Doğal Hayat Bahçeciliği Forumu (WLGF)[2] kentsel yeşil altyapının en önemli unsurlarından biri olarak bahçelerin tanınmasında BUGS’ın istatistiki açıdan sağlam temellendirilmiş verilerinin etkisine vurgu yapar. Bu veriler, WLGF’ye göre, planlama otoriteleriyle yerel ve ulusal yönetimlerin türlü birimlerindeki karar alıcıları da etkilemiştir. Forum tarafından yayınlanan bir bildirge 2007 yılında Doğal İngiltere veDEFRA’nın da sahiplendiği bir kampanyaya dönüşür, kampanyaya Biyoçeşitlilik Bakanı da destek verir. Takibinde WLGF hükümete bir dizi rapor sunar ve bu raporlar Hükümetin, “Büyük Doğal Hayat Bahçesi” programına kamusal malî destek sağlamaya başlamasıyla sonuçlanır. 2012 yılında, Ulusal Planlama Politika Çerçevesi NPFF şehir bahçelerinin korunmasına özel bir önem atfeder. Yine WLGF’ye göre, BUGs, kilit önemdeki bir kentsel habitatın, şehir bahçelerinin ekolojik bağlamının anlaşılmasında, tanınmasında, politika ve eyleme dönük sonuçlar oluşmasında radikal etkiler yaratmış, başka ülkelerdeki benzer çalışmalara da ilham vermiştir.

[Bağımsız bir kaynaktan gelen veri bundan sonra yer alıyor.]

/-- [folklore] **THE LIFT COMMUTES WITH THE ABSTRACT MULTIPLIER-CURVATURE STENCIL** `InterLevelTransport.SLam`: for conversion
coefficients decaying from the perturbed fine bond and bounded curvature tables,
`avgLift P (SLam N c Q2 κ′ u) = SLam N c (avgLift P ∘ Q2) κ′ u`. -/
theorem avgLift_SLam (P N : ℕ) [NeZero P] [NeZero N]
    {c : Fin (d + 1) → (Fin (d + 1) → ℤ) → Fin (d + 1) → (Fin (d + 1) → ℤ) → ℝ} {C δ : ℝ}
    (hc : ∀ μ y κ' u, |c μ y κ' u| ≤ C * Real.exp (-δ * l1 ((N : ℤ) • y - u))) (hδ : 0 < δ)
    {Q2 : Fin (d + 1) → (Fin (d + 1) → ℤ) → MKer (d + 1) (Fib d)} {CQ : ℝ} (hQ : ∀ μ y x z a b, |Q2 μ y x z a b| ≤ CQ)
    (κ' : Fin (d + 1)) (u : Fin (d + 1) → ℤ) :
    avgLift P (SLam N c Q2 κ' u) = SLam N c (fun μ y => avgLift P (Q2 μ y)) κ' u := by
  have e : ∀ Q : Fin (d + 1) → (Fin (d + 1) → ℤ) → MKer (d + 1) (Fib d), SLam N c Q κ' u =
      (-1 : ℝ) • (fun x z a b => ∑ μ : Fin (d + 1), cwsum N (fun y => c μ y κ' u) (Q μ) x z a b) := by
    intro Q
    funext x z a b
    simp only [SLam, Pi.smul_apply, smul_eq_mul, neg_one_mul]
  rw [e, e, avgLift_smul, avgLift_finset_sum]
  congr 1
  funext x z a b
  refine Finset.sum_congr rfl fun μ _ => ?_
  rw [avgLift_cwsum P N (fun y => hc μ y κ' u) hδ (fun y => hQ μ y)]

/-- [folklore] **THE DILATION COVARIANCE OF an2's LAGRANGE INCREMENT** (`BalabanCompositeJets.lagrInc`): the Lagrange increment
whose curvature tables are lifted by `P·M` IS the `P`-lift of the abstract multiplier-curvature stencil built from the SAME
level-`N′` multiplier response `lamCoeffOf (KInv N′) N′` and the `M`-lifted tables:
`lagrInc d Lc (P·M) N′ κ u = avgLift P (SLam N′ (lamCoeffOf (KInv N′) N′) (avgLift M ∘ hessFF Lc) κ u)` — exact and unconditional
(absolute convergence from `decays_KInv`, `abs_lamCoeffOf_le`, `biLoc_hessFF`, all BY NAME).  NOTE what is NOT claimed: the
response of blocking `N′` is not that of a coarser blocking — comparing `lamCoeffOf (KInv (Lc·N))` with `lamCoeffOf (KInv N)` is the
analytic two-level input («(N1-Cauchy)»/L1 of `SKELETON-S3.md` §13.2), not bookkeeping. -/
theorem lagrInc_mul {Lc : ℕ} (hLc : 1 ≤ Lc) (P M N' : ℕ) [NeZero P] [NeZero M] [NeZero N'] (κ : Fin (d + 1))
    (u : Fin (d + 1) → ℤ) :
    lagrInc d Lc (P * M) N' κ u =
      avgLift P (SLam N' (lamCoeffOf (KInv (N := N') (d := d)) N') (fun μ y => avgLift M (hessFF Lc μ y)) κ u) := by
  obtain ⟨δ₀, C₀, hδ₀, hC₀, hdec⟩ := decays_KInv (N := N') (d := d)
  have hc := abs_lamCoeffOf_le (N := N') hdec hC₀ hδ₀.le
  have hQ : ∀ (μ : Fin (d + 1)) (y x z : Fin (d + 1) → ℤ) (a b : Fib d),
      |avgLift M (hessFF (d := d) Lc μ y) x z a b| ≤ 2 * (ell (d + 1) Lc : ℝ) ^ 2 := by
    intro μ y x z a b
    refine abs_avgLift_le M (fun x' w' a' b' => ?_) x z a b
    have h := biLoc_hessFF hLc μ y le_rfl x' w' a' b'
    simp only [mul_zero, neg_zero, zero_mul, Real.exp_zero, mul_one] at h
    exact h
  unfold lagrInc
  rw [avgLift_SLam P N' hc hδ₀ hQ]
  simp only [avgLift_avgLift]

/-- [folklore] The same with the scale product supplied as an equation (the form used under powers of `Lc`). -/
theorem lagrInc_mul' {Lc : ℕ} (hLc : 1 ≤ Lc) {P M R : ℕ} [NeZero P] [NeZero M] (hR : R = P * M) (N' : ℕ) [NeZero N']
    (κ : Fin (d + 1)) (u : Fin (d + 1) → ℤ) :
    lagrInc d Lc R N' κ u =
      avgLift P (SLam N' (lamCoeffOf (KInv (N := N') (d := d)) N') (fun μ y => avgLift M (hessFF Lc μ y)) κ u) := by
  subst hR; exact lagrInc_mul hLc P M N' κ u

/-- [folklore] **THE S-SLOT INSTANCE** (rows Λ / dL by depth pairing; Λt / dLt at the top): member `n+3`'s level-`(m+2)` Lagrange piece,
pushed `L` more times, is the `Lc`-LIFT of the push of the abstract multiplier-curvature stencil with member `n+3`'s level-`(m+3)`
multiplier response and member `n+2`'s level-`(m+1)` lifted tables:
`pushSum (Lc^{m+3}) L (lagrInc d Lc (Lc^{m+2}) (Lc^{m+3}) κ u)
   = avgLift Lc (pushSum (Lc^{m+2}) L (SLam (Lc^{m+3}) (lamCoeffOf (KInv (Lc^{m+3})) (Lc^{m+3})) (avgLift (Lc^{m+1}) ∘ hessFF Lc) κ u))`. -/
theorem pushSum_lagrInc_pow_succ {Lc : ℕ} [NeZero Lc] (hLc : 1 ≤ Lc) (m L : ℕ) (κ : Fin (d + 1)) (u : Fin (d + 1) → ℤ) :
    pushSum (Lc ^ (m + 3)) L (lagrInc d Lc (Lc ^ (m + 2)) (Lc ^ (m + 3)) κ u) =
      avgLift Lc (pushSum (Lc ^ (m + 2)) L
        (SLam (Lc ^ (m + 3)) (lamCoeffOf (KInv (N := Lc ^ (m + 3)) (d := d)) (Lc ^ (m + 3)))
          (fun μ y => avgLift (Lc ^ (m + 1)) (hessFF Lc μ y)) κ u)) := by
  rw [lagrInc_mul' hLc (show Lc ^ (m + 2) = Lc * Lc ^ (m + 1) from pow_succ' Lc (m + 1)),
    pushSum_avgLift' Lc (Lc ^ (m + 2)) L (show Lc ^ (m + 3) = Lc * Lc ^ (m + 2) from pow_succ' Lc (m + 2))]

end Lagrange

end Summit.QuantumFields.BalabanUV.Beta.GAN24.DilationCovariance

end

2016 yılında Birleşik Krallık’ın ortalama kentleşme düzeyi %83 olmakla beraber, kişi başına erişilebilir yeşil alan İngiltere’de 20, İskoçya’da 160 m². Kriter, bileşen ve yöntem farklılaşmalarından ötürü ülke düzeyinde kentsel yeşil alan hesaplamaları bir uçta %54’le (sadece İngiltere) diğerinde %6 gibi çok farklı sonuçlar verse de belli başlı şehirlerin toplam yüzölçümünde yeşil alanların oldukça yüksek bir oran tuttuğu görülüyor: Birmingham’da binaların ve yolların toplamda %26’lık oranına karşılık yeşil alan ve bahçeler toplamı %63. Londra için aynı oranlar sırasıyla %25 ve %62 ve Liverpool’da %21’e karşılık %38.[3] İngiltere’de kent peyzajının ortalama olarak ve toplamda %13’ünü kent bahçeleri kaplıyor. Londra ve Birmingham için bu oran ¼. İskoçya’da kentsel yeşil alanların yaklaşık 1/3’ünü evlerin bahçeleri oluşturuyor. (UK NEA, 2011: 362, 366, 368)

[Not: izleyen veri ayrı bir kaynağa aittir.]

import Mathlib
import HarnessLib
import HarnessLib.Audit
import Summits.ResolutionOfSingularities.Statement
import HarnessLib.Audit.Status.Attr
import Summits.QuantumFields.YangMills.Theorems.BalabanUVNodesN11KernelRTSectionIntegrable
import Summits.QuantumFields.YangMills.Theorems.BalabanUVNodesN11TkBranchMassBound

/-!
# DAG node N11 — THE `hint` ROW OF THE BRANCH-SUM JUNCTION IS REDUNDANT UNDER POSITIVITY: graph-product integrability of the NEW inside integrands from the
# inner reading `hin`, the summed inner identification `hinnerSum` and nonnegativity; p619836's junction and identity of (O3′) `_of_nonneg` ∕ `_of_laws`

WHY.  p622291 (`…N11KernelRTSectionIntegrable`, this seat) replaced the row `hint` of dag-n11-d g15's branch-sum junction p619836 by joint measurability `hgm` and
GRAPH-PRODUCT INTEGRABILITY `hI` of the explicit inside integrands `G_i(q, y) = ζ_i(ω_{y,q})·(aOp k sA_i w_i Φ_i)(ω_{y,q})` against `Π_{sV_k} Haar ⊗ Π_{sV'ᶜ} Haar`.  This
sequel DISCHARGES `hI` from rows the junction ALREADY displays: the inner reading `Fᵢ` is a kernel transport of def-T's integrable graph integrand (`hin`), hence
integrable on `Π_{sV_k} Haar ⊗ Π_{sV'ᶜ} Haar`; `hinnerSum` identifies `Fᵢ` on every averaging fibre with `Σ_i G_i`; so when the `G_i` are NONNEGATIVE (11a's weight laws:
`ζ ≥ 0`, `w ≥ 0`, nonnegative operands — 𝐓_k(s′,S) preserves positivity) each `G_i` along the graph is dominated by the integrable `Fᵢ` (`Integrable.mono'`).  Net effect on
the (O3′) producer: `hint` is GONE — the identity `slotsTOfRecord … (k+1) s′ =ᵐ[dV′] 𝐓_{k+1}(s′)Φ` holds modulo `hG` ∕ `hin` ∕ `hinnerSum`, the weight LAWS, a nonnegative operand
and joint measurability of the explicit integrands (dag-n11-d g10's `…TkOpMeasurable` rows).

WHAT THIS FILE PROVES (0 `sorry`, 0 `def`).  §1 (abstract integrable density `ρ` on `dU`, saturated region `Y`, bond sets `bondsIn k Y` ∕ `bondsIn (k+1) Y`):
★ `integrable_innerReading` (the inner reading `Fᵢ` of `hin` is integrable on `Π_{sV_k} Haar ⊗ Π_{sV'ᶜ} Haar` — `integrable_kernelTransport` along the skew presentation, dag-n11-e's
`hac_in` and glue BY NAME), ★★ `integrable_graph_of_fibre_sum_of_nonneg` (a finite NONNEGATIVE jointly measurable family summing to `Fᵢ` on the averaging fibres, a.e., is
graph-product integrable member by member).  §2 ★★★ `tstepOfRecord_comp_glue_ae_eq_sum_genOp_of_nonneg` — p619836 §2 with `hint` REPLACED by `hgm` + pointwise
nonnegativity `hG0` of the explicit integrands (p622291 §3 fed by §1).  §3 ★★★ `slotsTOfRecord_succ_ae_eq_TkOfRecord_succ_of_innerSum_of_laws` — p619836 §3's identity of
(O3′) on the nose with `hint` REPLACED by `hgm` + the weight laws `W.Laws` + a nonnegative operand `hΦ0` (nonnegativity of `ζ·aOp(…)(𝐓_k(s′,S)Φ_S)` by 11a's `aOp_nonneg`,
`genDataOfRecord_laws` and this lineage's `tkBranchOfRecord_nonneg'`).

HONEST SCOPE.  Width seat dag-n11-w2 (g3), sequel to hand-out X-w2a; helper lane of K1⁸ `stmt-QuantumFields-26907`, count-neutral.  [folklore] measure theory (domination,
quasi-measure-preserving pull-back of a.e. statements) over def-T's ∕ 11a's OWN kernels and dag-n11-e's presentation lemmas, all BY NAME; nothing of p619836 ∕ p622291 re-typed.
NO estimate of [Balaban1988Convergent] is asserted; no chart, no Jacobian, no gauge fixing; `hinnerSum` — where [I] §2 ∕ [III] §3 ∕ Thm 2 live — stays DISPLAYED.  N11 is NOT
discharged; K1⁸ is NOT closed.  One finite four-torus programme at fixed `ε = L^{−K}`: NOT ℝ⁴, NOT OS, NOT a mass gap, NOT Clay — R4 closes only the conditional finite-𝕋⁴ rung
`BalabanLadder.UV`.
-/

noncomputable section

İngiltere ve Galler’deki banliyö evlerinin bahçeleri 433 bin hektarlık bir alan kaplar. Şayet bu bahçelerden sadece birinde bu kadar çok yeni tür bulunuyorsa, diğerleri için de aynı şey geçerli demektir. 2000-2007 yılları arasında gerçekleştirilen Sheffield’deki Şehir Bahçelerinde Biyoçeşitlilik Projesi, Dr. Owen’ın çalışmalarını daha büyük bir ölçekte tekrarladı. Evlerin bahçeleri Sheffield şehrinin yüzde 23′lük bir kısmını kapsar. Bu bahçelerde 25 bin gölet, 45 bin kuş yuvası, 50 bin gübre yığını ve 360 bin ağaç bulunmaktadır. Bütün bunlar, aynen projenin araştırma şefi Profesör Kevin Gaston’un da ifade ettiği gibi ’175 bin farklı muhafaza fırsatı’ ortaya koyar.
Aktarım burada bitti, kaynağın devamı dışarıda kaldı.